# Start of mess around

In [1]:
from __future__ import print_function

import numpy as np 

import matplotlib.pyplot as plt   # use matplotlib for plotting with inline plots
plt.set_cmap('jet');
%matplotlib inline

import warnings
warnings.filterwarnings('ignore'); # for deprecated matplotlib functions

import math

import datetime
import time

import tensorflow as tf
from tensorflow.keras import Model, layers

from sklearn.linear_model import LogisticRegression 
from sklearn.preprocessing import StandardScaler 
from sklearn.metrics import confusion_matrix, classification_report 
from sklearn.model_selection import train_test_split
from imblearn.over_sampling import SMOTE 
from imblearn.under_sampling import NearMiss 


# Interesting imports
In order to import mltools properly, we need to modify the module path that python thinks we have

Basically it adds everything 2 folders up onto our python module path, so referencing "mltools" python can see that it is two directories up

In [2]:
# We need to append the module path so we can work with
#     everything that is 2 folders up
import sys
import os
from pathlib import Path

path = Path(os.getcwd())
project_dir = str(path.parent.parent)

picture_path = str(path) + os.path.sep + "Pictures" + os.path.sep
model_path = str(path) + os.path.sep + "Models" + os.path.sep

if not os.path.exists(picture_path):
    os.mkdir(picture_path)
    
if not os.path.exists(model_path):
    os.mkdir(model_path)

curr_path = sys.path
data_path = ""


In [3]:
if project_dir not in curr_path:
    print("Appending'", project_dir, "'to path")
    sys.path.append(project_dir)
    print("Appending'", project_dir + os.path.sep + "data '", "to path")
    sys.path.append(project_dir + os.path.sep + "data")
    data_path = project_dir + os.path.sep + "data" + os.path.sep
    
# Uncomment this if youd like to see all your python module paths
# print(sys.path)

import mltools as ml

Appending' /home/chris/git/ML-FinalProject 'to path
Appending' /home/chris/git/ML-FinalProject/data ' to path


# Import the data

In [4]:
# print(sys.path)
# print(data_path)
X_train = np.genfromtxt(data_path + "X_train.txt", delimiter=None, skip_header=1)
Xtest = np.genfromtxt(data_path + "X_test.txt", delimiter=None, skip_header=1)
Y_train = np.genfromtxt(data_path + "Y_train.txt", delimiter=None, skip_header=1)
Data_Labels = np.genfromtxt(data_path + "X_train.txt", delimiter=None, dtype=str, max_rows=1)

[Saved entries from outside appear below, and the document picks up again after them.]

import Summits.CriticalPhenomena.PercolationContinuityZ3.Theorems.FK.TranslationAveragesFK
import Summits.CriticalPhenomena.PercolationContinuityZ3.Theorems.FK.ClusterDensityCriterion
import HarnessLib

/-!
# FK-continuity cell, FO-10a: the density of sites in infinite open clusters is `θ^b(p,q)` —
# `|Λ|⁻¹ #{x ∈ Λ : x ↔ ∞} → θ^b(p,q)` in `L¹(φ^b_{p,q})` and in `φ^b_{p,q}`-probability along every `|Λ_i| → ∞`

Registered R111 (cell INBOX l.7597, 2026-08-25); registry row FO-10a-g342; label LLN-D (coordinator fk-4 g228).
Cell `fk-continuity` (bschramm), row FO-10a (pressure layer); support file for the FK-continuity transplant
(`--supports stmt-CriticalPhenomena-4575`); builds on p205010 (kernel theorem, internal audit signed; external expert
review pending). Pure proofs; no definitions, no named facts, no sorries; `0 ≤ p ≤ 1`, `q ≥ 1`, both boundary
conditions `b`, every `d` (`d ≥ 1` along boxes). UNCONDITIONAL infinite-volume structure; it decides nothing about
FH / TP_FK / the value of `p_c(q)` or of `θ^b(p_c(q), q)`.

The percolation probability `θ^b(p,q) = φ^b_{p,q}(0 ↔ ∞)` (Grimmett 2006, (5.1); the tree's `thetaFree` / `thetaWired`,
identified with `(rcLimit d b p q)(percolatesAt 0)` in `ClusterDensityCriterion.lean`) is also the asymptotic DENSITY of
the sites lying in infinite open clusters — for Bernoulli percolation this is Grimmett 1999, §7.4 (7.100)–(7.102) "by the
ergodic theorem" (the tree's `Literature…InfiniteClusterDensity.lean` proves an a.s. lower bound there by Efron–Stein,
Bernoulli only). Here, for the random-cluster measures `φ^b_{p,q}`: the indicator of `{0 ↔ ∞}` is within
`φ^b(|C_0| ≥ k) − θ^b → 0` in `L¹` of the indicator of `{|C_0| ≥ k}`, which is a.e. local and hence self-mixing
(`TranslationAveragesFK.lean`), so the `L¹` law of large numbers of `TranslationAverages.lean` applies:

* `preimage_relabel_shift_neg_percolatesAt_zero` — `{ω : ω − x ∈ {0 ↔ ∞}} = {x ↔ ∞}`;
* **`tendsto_integral_abs_density_percolatesAt_sub_theta`** — for all finite `Λ_i ⊆ ℤ^d` with `|Λ_i| → ∞`:
  `∫ | |Λ_i|⁻¹ Σ_{x∈Λ_i} 1{x ↔ ∞} − θ^b(p,q) | dφ^b_{p,q} → 0`;
* **`tendsto_rcLimit_real_le_abs_density_percolatesAt_sub_theta`** — in probability:
  `φ^b_{p,q}(| |Λ_i|⁻¹ #{x ∈ Λ_i : x ↔ ∞} − θ^b(p,q) | ≥ δ) → 0` for every `δ > 0`; box versions (`d ≥ 1`).

## References

* G. Grimmett, *The Random-Cluster Model*, Springer 2006 (`book:grimmett2006-random-cluster-model`): §4.3 Cor. (4.23)
  [PDF p. 79]; §5.1 (5.1)–(5.3) [PDF p. 98]. [Grimmett2006]
* G. Grimmett, *Percolation*, 2nd ed., Springer 1999: §7.4, (7.100)–(7.102) (density of the infinite cluster by the
  ergodic theorem). [GrimmettPercolation1999]
-/

noncomputable section

open MeasureTheory Set Filter Finset
open scoped Topology ENNReal

namespace Summit.CriticalPhenomena.PercolationContinuityZ3.Theorems.FK

open Literature.Probability.Percolation Literature.Probability.LatticeModels
open Literature.Barriers.CriticalPhenomena (thetaWired)

variable {d : ℕ} {p q : ℝ}

/-- **`{ω : ω − x ∈ {0 ↔ ∞}} = {x ↔ ∞}`**: translating by `−x` carries the infinite cluster of `x` to one of the
origin. [cite: Grimmett2006, §4.3 (translations τ_x)] -/
theorem preimage_relabel_shift_neg_percolatesAt_zero (x : Site d) :
    BondConfig.relabel (sym2Equiv (Site.shift (-x))) ⁻¹' (percolatesAt (0 : Site d) : Set (BondConfig (Site d))) =
      percolatesAt x := by
  have h := preimage_relabel_shift_percolatesAt (-x) x
  rwa [add_neg_cancel] at h

/-- The `L¹` distance between the indicators of `{|C_0| ≥ k} ⊇ {0 ↔ ∞}` is `φ^b(|C_0| ≥ k) − θ^b`, which tends to `0`:
for every `ε > 0` some `k` has `∫ |1{0 ↔ ∞} − 1{|C_0| ≥ k}| dφ^b_{p,q} ≤ ε`. [cite: Grimmett2006, §5.1 (5.1)] -/
theorem exists_integral_abs_indicator_percolatesAt_sub_le (b : Bool) (p q : ℝ) {ε : ℝ} (hε : 0 < ε) :
    ∃ k : ℕ, ∫ ω, |(percolatesAt (0 : Site d)).indicator (1 : BondConfig (Site d) → ℝ) ω -
        (clusterSizeGe (0 : Site d) k).indicator (1 : BondConfig (Site d) → ℝ) ω| ∂(rcLimit d b p q) ≤ ε := by
  haveI := isProbabilityMeasure_rcLimit (d := d) b p q
  have hperc : MeasurableSet (percolatesAt (0 : Site d) : Set (BondConfig (Site d))) :=
    measurableSet_percolatesAt_holds _
  obtain ⟨k, hk⟩ := (Metric.tendsto_atTop.1 (tendsto_rcLimit_real_clusterSizeGe b p q (0 : Site d) (d := d))) ε hε
  refine ⟨k, ?_⟩
  have hsub := percolatesAt_subset_clusterSizeGe (0 : Site d) k (V := Site d)
  have hpt : ∀ ω : BondConfig (Site d), |(percolatesAt (0 : Site d)).indicator (1 : BondConfig (Site d) → ℝ) ω -
      (clusterSizeGe (0 : Site d) k).indicator (1 : BondConfig (Site d) → ℝ) ω| =
      (clusterSizeGe (0 : Site d) k).indicator (1 : BondConfig (Site d) → ℝ) ω -
        (percolatesAt (0 : Site d)).indicator (1 : BondConfig (Site d) → ℝ) ω := fun ω => by
    have hle : (percolatesAt (0 : Site d)).indicator (1 : BondConfig (Site d) → ℝ) ω ≤
        (clusterSizeGe (0 : Site d) k).indicator (1 : BondConfig (Site d) → ℝ) ω :=
      Set.indicator_le_indicator_of_subset hsub (fun _ => zero_le_one) ω
    rw [abs_sub_comm, abs_of_nonneg (sub_nonneg.2 hle)]
  have hi1 : Integrable ((clusterSizeGe (0 : Site d) k).indicator (1 : BondConfig (Site d) → ℝ)) (rcLimit d b p q) :=
    (integrable_const (1 : ℝ)).indicator (measurableSet_clusterSizeGe _ _)
  have hi2 : Integrable ((percolatesAt (0 : Site d)).indicator (1 : BondConfig (Site d) → ℝ)) (rcLimit d b p q) :=
    (integrable_const (1 : ℝ)).indicator hperc
  simp_rw [hpt]
  rw [integral_sub hi1 hi2, integral_indicator_one (measurableSet_clusterSizeGe _ _), integral_indicator_one hperc]
  have h := hk k le_rfl
  rw [Real.dist_eq] at h
  exact (le_abs_self _).trans h.le

/-- **The density of sites in infinite clusters, `L¹` form**: for `b ∈ {0,1}`, `0 ≤ p ≤ 1`, `q ≥ 1` and all finite
`Λ_i ⊆ ℤ^d` with `|Λ_i| → ∞`, `∫ | |Λ_i|⁻¹ Σ_{x∈Λ_i} 1{x ↔ ∞} − θ^b(p,q) | dφ^b_{p,q} → 0`.
[cite: Grimmett2006, §5.1 (5.1) with Cor. (4.23)] -/
theorem tendsto_integral_abs_density_percolatesAt_sub_theta (b : Bool) (hp : p ∈ Set.Icc (0 : ℝ) 1) (hq : 1 ≤ q)
    {ι : Type*} {l : Filter ι} {Λ : ι → Finset (Site d)} (hΛ : Tendsto (fun i => (#(Λ i) : ℝ)) l atTop) :
    Tendsto (fun i => ∫ ω, |(#(Λ i) : ℝ)⁻¹ *
        ∑ x ∈ Λ i, (percolatesAt x : Set (BondConfig (Site d))).indicator (1 : BondConfig (Site d) → ℝ) ω -
        (bif b then thetaWired d p q else thetaFree d p q)| ∂(rcLimit d b p q)) l (𝓝 0) := by
  haveI := isProbabilityMeasure_rcLimit (d := d) b p q
  have hperc : MeasurableSet (percolatesAt (0 : Site d) : Set (BondConfig (Site d))) :=
    measurableSet_percolatesAt_holds _
  have h := tendsto_integral_abs_avg_sub_integral (T := fun v => ⇑(BondConfig.relabel (sym2Equiv (Site.shift (-v)))))
    (P := rcLimit d b p q) (fun v => (BondConfig.relabel _).measurable) relabel_shift_neg_relabel_shift_neg_apply
    ((isBoxLimit_rcLimit b hp hq).measurePreserving_relabel_shift hp hq <| -·)
    (f := (percolatesAt (0 : Site d)).indicator (1 : BondConfig (Site d) → ℝ)) (measurable_const.indicator hperc)
    (M := 1) (fun ω => (Real.norm_eq_abs _).symm.trans_le ((norm_indicator_le_norm_self _ _).trans norm_one.le))
    (fun ε hε => ?_) hΛ
  · rw [integral_indicator_one hperc, rcLimit_real_percolatesAt b hp hq] at h
    have hfun : ∀ (ω : BondConfig (Site d)) (x : Site d), (percolatesAt (0 : Site d)).indicator
        (1 : BondConfig (Site d) → ℝ) (BondConfig.relabel (sym2Equiv (Site.shift (-x))) ω) =
        (percolatesAt x : Set (BondConfig (Site d))).indicator (1 : BondConfig (Site d) → ℝ) ω := fun ω x => by
      rw [← preimage_relabel_shift_neg_percolatesAt_zero x]; rfl
    simp_rw [hfun] at h
    exact h
  obtain ⟨k, hk⟩ := exists_integral_abs_indicator_percolatesAt_sub_le b p q hε (d := d)
  refine ⟨{k}, fun _ => 1, fun j => clusterSizeGe (0 : Site d) j, fun j _ => ⟨measurableSet_clusterSizeGe _ _, ?_⟩, ?_⟩
  · exact tendsto_rcLimit_real_inter_preimage_shift_neg_of_ae_eq b hp hq
      ⟨_, determinedBy_le_encard_openCluster_inter (0 : Site d) 0 j⟩ (clusterSizeGe_ae_eq_local b hp hq j)
  · simpa only [Finset.sum_singleton, one_mul] using hk

/-- **The density of sites in infinite clusters, in probability**: for every `δ > 0`,
`φ^b_{p,q}(| |Λ_i|⁻¹ Σ_{x∈Λ_i} 1{x ↔ ∞} − θ^b(p,q) | ≥ δ) → 0` (`|Λ_i| → ∞`).
[cite: Grimmett2006, §5.1 (5.1) with Cor. (4.23)] -/
theorem tendsto_rcLimit_real_le_abs_density_percolatesAt_sub_theta (b : Bool) (hp : p ∈ Set.Icc (0 : ℝ) 1)
    (hq : 1 ≤ q) {ι : Type*} {l : Filter ι} {Λ : ι → Finset (Site d)}
    (hΛ : Tendsto (fun i => (#(Λ i) : ℝ)) l atTop) {δ : ℝ} (hδ : 0 < δ) :
    Tendsto (fun i => (rcLimit d b p q).real {ω | δ ≤ |(#(Λ i) : ℝ)⁻¹ *
        ∑ x ∈ Λ i, (percolatesAt x : Set (BondConfig (Site d))).indicator (1 : BondConfig (Site d) → ℝ) ω -
        (bif b then thetaWired d p q else thetaFree d p q)|}) l (𝓝 0) := by
  haveI := isProbabilityMeasure_rcLimit (d := d) b p q
  refine tendsto_measureReal_le_abs_of_integral (fun i => ?_)
    (tendsto_integral_abs_density_percolatesAt_sub_theta b hp hq hΛ) hδ
  exact ((integrable_finsetSum _ fun x _ => (integrable_const (1 : ℝ)).indicator
    (measurableSet_percolatesAt_holds x)).const_mul _).sub (integrable_const _)

/-- **Along boxes, `L¹`**: `∫ | |Λ_n|⁻¹ #{x ∈ Λ_n : x ↔ ∞} − θ^b(p,q) | dφ^b_{p,q} → 0` (`d ≥ 1`).
[cite: Grimmett2006, §5.1 (5.1) with Cor. (4.23)] -/
theorem tendsto_integral_abs_density_percolatesAt_box_sub_theta (hd : 0 < d) (b : Bool)
    (hp : p ∈ Set.Icc (0 : ℝ) 1) (hq : 1 ≤ q) :
    Tendsto (fun n : ℕ => ∫ ω, |(#(box d n) : ℝ)⁻¹ *
        ∑ x ∈ box d n, (percolatesAt x : Set (BondConfig (Site d))).indicator (1 : BondConfig (Site d) → ℝ) ω -
        (bif b then thetaWired d p q else thetaFree d p q)| ∂(rcLimit d b p q)) atTop (𝓝 0) :=
  tendsto_integral_abs_density_percolatesAt_sub_theta b hp hq (tendsto_natCast_card_box_atTop hd)

/-- **Along boxes, in probability**: `φ^b_{p,q}(| |Λ_n|⁻¹ #{x ∈ Λ_n : x ↔ ∞} − θ^b(p,q) | ≥ δ) → 0` (`d ≥ 1`, `δ > 0`).
[cite: Grimmett2006, §5.1 (5.1) with Cor. (4.23)] -/
theorem tendsto_rcLimit_real_le_abs_density_percolatesAt_box_sub_theta (hd : 0 < d) (b : Bool)
    (hp : p ∈ Set.Icc (0 : ℝ) 1) (hq : 1 ≤ q) {δ : ℝ} (hδ : 0 < δ) :
    Tendsto (fun n : ℕ => (rcLimit d b p q).real {ω | δ ≤ |(#(box d n) : ℝ)⁻¹ *
        ∑ x ∈ box d n, (percolatesAt x : Set (BondConfig (Site d))).indicator (1 : BondConfig (Site d) → ℝ) ω -
        (bif b then thetaWired d p q else thetaFree d p q)|}) atTop (𝓝 0) :=
  tendsto_rcLimit_real_le_abs_density_percolatesAt_sub_theta b hp hq (tendsto_natCast_card_box_atTop hd) hδ

end Summit.CriticalPhenomena.PercolationContinuityZ3.Theorems.FK

end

Xtrain,Xval,Ytrain,Yval = ml.splitData(X_train,Y_train[:, 1], 0.75) # split data set 75/25

print("Data Labels with Column index:\n")
for i in range(len(Data_Labels)):
    print(str(i) + ": " + str(Data_Labels[i]))

X,Y =(X_train[1:],Y_train[1:,1:])

# Tells numpy not to print everything in scientific notation 
np.set_printoptions(suppress=True)

# print out the number of each class
(y_class, counts) = np.unique(Y, return_counts=True)
class_frequencies = np.asarray((y_class, counts)).T

print("Class Frequencies:\n", class_frequencies)

tot_dist = 0
for i in range(len(Ytrain)):
    if Ytrain[i] == 1:
        tot_dist += 1

neg = Ytrain.shape[0] - tot_dist
initial_bias = np.log([tot_dist/neg])

print("Bias:", initial_bias)


Data Labels with Column index:

0: UniqueID
1: SIZE
2: BIG4
3: GAAP
4: CR
5: QR
6: AT
7: CashR
8: NWC
9: CFOCL
10: OM
11: TM
12: CFM
13: ROE
14: ROA
15: GRIE
16: CFONI
17: CFOTL
18: CFOTR
19: CFOTA
20: EF
21: FAF
22: LTDE
23: CAT
24: DCOH
25: ACP
26: AAP
27: DR
28: DSCR
29: CFOLTL
30: TAT
31: FAT
32: DEPR
33: CFOFA
34: APP
35: 2008
36: 2009
37: 2010
38: 2011
39: 2012
40: 2013
41: 2014
42: 2015
43: 2016
44: 2017
45: 2018
Class Frequencies:
 [[   0. 4542.]
 [   1.  233.]]
Bias: [-2.96880144]


## Lets try TensorFlow

In [5]:
# Network Parameters
n_hidden_1 = 8 # 1st layer number of neurons
n_hidden_2 = 16 # 2nd layer number of neurons
n_hidden_3 = 16
n_hidden_4 = 8
        
# Parameters
learning_rate = 0.01    # alpha for gradient descent
num_steps = 4000       # iterations for gradient descent
batch_size = 128       # number of inputs to look at simultaneously (good for large data!)
display_step = 100     # when to print out some feedback


## Create our NN model, this inherits from TF

In [6]:
# Create TF Model. Our NeuralNet inherits from the generic TF Model class
class NeuralNet(Model):
    # Set layers.
    def __init__(self, num_classes, output_bias):
        super(NeuralNet, self).__init__()
        curr_activation = tf.nn.relu
        # First fully-connected hidden layer. Activation function (threshold function) is 
        # rectified linear.
#         output_bias=tf.constant_initializer(output_bias[0])
        output_bias = tf.zeros_initializer()
#         output_bias=tf.keras.backend.variable(output_bias[0])
        self.h1 = layers.Dense(n_hidden_1, activation=curr_activation)
        
        # First fully-connected hidden layer. Activation function (threshold function) is 
        # rectified linear.
        self.h2 = layers.Dense(n_hidden_2, activation=curr_activation)
        self.h3 = layers.Dense(n_hidden_3, activation=curr_activation)
        self.h4 = layers.Dense(n_hidden_4, activation=curr_activation)
        
        # Second fully-connecter hidden layer. Activation function is using "softmax" to
        # normalize output as a probability distribution over the 2 classes (digits 0 or 1)
        self.out = layers.Dense(num_classes, activation=tf.nn.softmax)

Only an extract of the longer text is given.